Prehospital discharge car safety seat testing of infants after congenital heart surgery.

Author information

1
Sibley Heart Center Cardiology, 2835 Brandywine Road, Suite 300, Atlanta, GA 30341, USA. Simsicj@kidsheart.com

Abstract

BACKGROUND:

This study aimed to expand the American Academy of Pediatrics (AAP) car safety seat testing recommendation to include high-risk infants after cardiac surgery.

METHODS:

Car safety seat testing (< or =4 days before discharge), performed according to AAP guidelines, was retrospectively reviewed for 66 postoperative infants.

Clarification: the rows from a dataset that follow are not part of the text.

/-- «`δ₁(P_g) = 1` in general», `g = 2`: for `c₀ ≠ 0` and `L = log q > 0`, `δ₁ = 2L · 2c₀C₋₂⁴/(4c₀L C₋₂⁴) = 1`.
[cite: Suzuki2018InverseProblem, §7.5 («δ₁(P_g) = 1 in general»), g = 2] -/
theorem delta_one {c₀ L : ℝ} (c₁ c₂ : ℝ) (h₀ : c₀ ≠ 0) (hL : 0 < L) : delta c₀ c₁ c₂ L 1 = 1 := by
  have hK := base_ne_zero h₀ hL 1 4 4 (by norm_num)
  rw [delta, Delta, det_add_one, det_sub_one, if_pos (by norm_num), div_mul_eq_mul_div]
  rw [show 2 * c₀ * (c₀ * (1 + 2 * L)) ^ 4 * (2 * L) = 4 * c₀ * L ^ 1 * (c₀ * (1 + 2 * L)) ^ 4 by ring,
    show 4 * c₀ * L * (c₀ * (1 + 2 * L)) ^ 4 = 4 * c₀ * L ^ 1 * (c₀ * (1 + 2 * L)) ^ 4 by ring]
  exact div_self hK

/-- §7.5, `δ₂(P₂) = (4c₀ + c₁)/(4c₀ − c₁)` (for `c₀ ≠ 0`, `L = log q > 0`; both sides are `0` in Lean
when `4c₀ = c₁`, the source's `δ₂ = ∞`). [cite: Suzuki2018InverseProblem, §7.5 (display of δ₂(P₂))] -/
theorem delta_two {c₀ L : ℝ} (c₁ c₂ : ℝ) (h₀ : c₀ ≠ 0) (hL : 0 < L) :
    delta c₀ c₁ c₂ L 2 = (4 * c₀ + c₁) / (4 * c₀ - c₁) := by
  have hK := base_ne_zero h₀ hL 1 3 2 (by norm_num)
  rw [delta, Delta, det_add_two, det_sub_two, if_neg (by norm_num), mul_one]
  rw [show 2 * c₀ * L * (4 * c₀ + c₁) * (c₀ * (1 + 2 * L)) ^ 3
        = (4 * c₀ + c₁) * (2 * c₀ * L ^ 1 * (c₀ * (1 + 2 * L)) ^ 3) by ring,
    show 2 * c₀ * L * (4 * c₀ - c₁) * (c₀ * (1 + 2 * L)) ^ 3
        = (4 * c₀ - c₁) * (2 * c₀ * L ^ 1 * (c₀ * (1 + 2 * L)) ^ 3) by ring]
  exact mul_div_mul_right _ _ hK

/-- §7.5, `δ₃(P₂) = (8c₀² − 2c₁² + 4c₀c₂)/(8c₀² + c₁² − 4c₀c₂)` (for `c₀ ≠ 0`, `L = log q > 0`; the
odd-`n` factor `g log q = 2L` cancels the extra `L` of the denominator determinant).
[cite: Suzuki2018InverseProblem, §7.5 (display of δ₃(P₂))] -/
theorem delta_three {c₀ L : ℝ} (c₁ c₂ : ℝ) (h₀ : c₀ ≠ 0) (hL : 0 < L) :
    delta c₀ c₁ c₂ L 3 = (8 * c₀ ^ 2 - 2 * c₁ ^ 2 + 4 * c₀ * c₂) / (8 * c₀ ^ 2 + c₁ ^ 2 - 4 * c₀ * c₂) := by
  have hK := base_ne_zero h₀ hL 2 2 4 (by norm_num)
  rw [delta, Delta, det_add_three, det_sub_three, if_pos (by norm_num), div_mul_eq_mul_div]
  rw [show 4 * c₀ * L * (4 * c₀ ^ 2 + 2 * c₀ * c₂ - c₁ ^ 2) * (c₀ * (1 + 2 * L)) ^ 2 * (2 * L)
        = (8 * c₀ ^ 2 - 2 * c₁ ^ 2 + 4 * c₀ * c₂) * (4 * c₀ * L ^ 2 * (c₀ * (1 + 2 * L)) ^ 2) by ring,
    show 4 * c₀ * L ^ 2 * (8 * c₀ ^ 2 + c₁ ^ 2 - 4 * c₀ * c₂) * (c₀ * (1 + 2 * L)) ^ 2
        = (8 * c₀ ^ 2 + c₁ ^ 2 - 4 * c₀ * c₂) * (4 * c₀ * L ^ 2 * (c₀ * (1 + 2 * L)) ^ 2) by ring]
  exact mul_div_mul_right _ _ hK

Failure was defined as apnea, bradycardia, or oxygen desaturation.

RESULTS:

The average birth weight of the study infants was 3.1 +/- 0.5 kg. Two patients were born at less than 37 weeks gestation. Surgical procedures included modified Blalock-Taussig shunt technique (n = 15), arterial switch operation (n = 12), Norwood Sano modification (n = 11), coarctation repair (n = 8), repair of tetralogy of Fallot (n = 6), repair of truncus arteriosus (n = 4), repair of total anomalous pulmonary venous return (n = 3), pacemaker placement (n = 2), repair of interrupted aortic arch and ventriculoseptal defect (VSD) (n = 1), repair of coarctation and VSD (n = 1), orthotopic heart transplant (n = 1), repair of VSD (n = 1), and patent ductus arteriosus ligation (n = 1). The average age at discharge was 28 +/- 21 days. Four patients (6%) failed car safety seat testing because of a fall in oxygen saturation. One of the four patients passed on retesting after parental education, whereas three of the four (75%) were discharged home in a supine car safety seat. There was no relationship between the type of surgery and car safety seat test failure.

CONCLUSION:

It may be beneficial to extend the AAP recommendations for car safety seat testing to include high-risk infants after cardiac surgery.

PMID:
17786375
DOI:
10.1007/s00246-007-9065-3
[Indexed for MEDLINE]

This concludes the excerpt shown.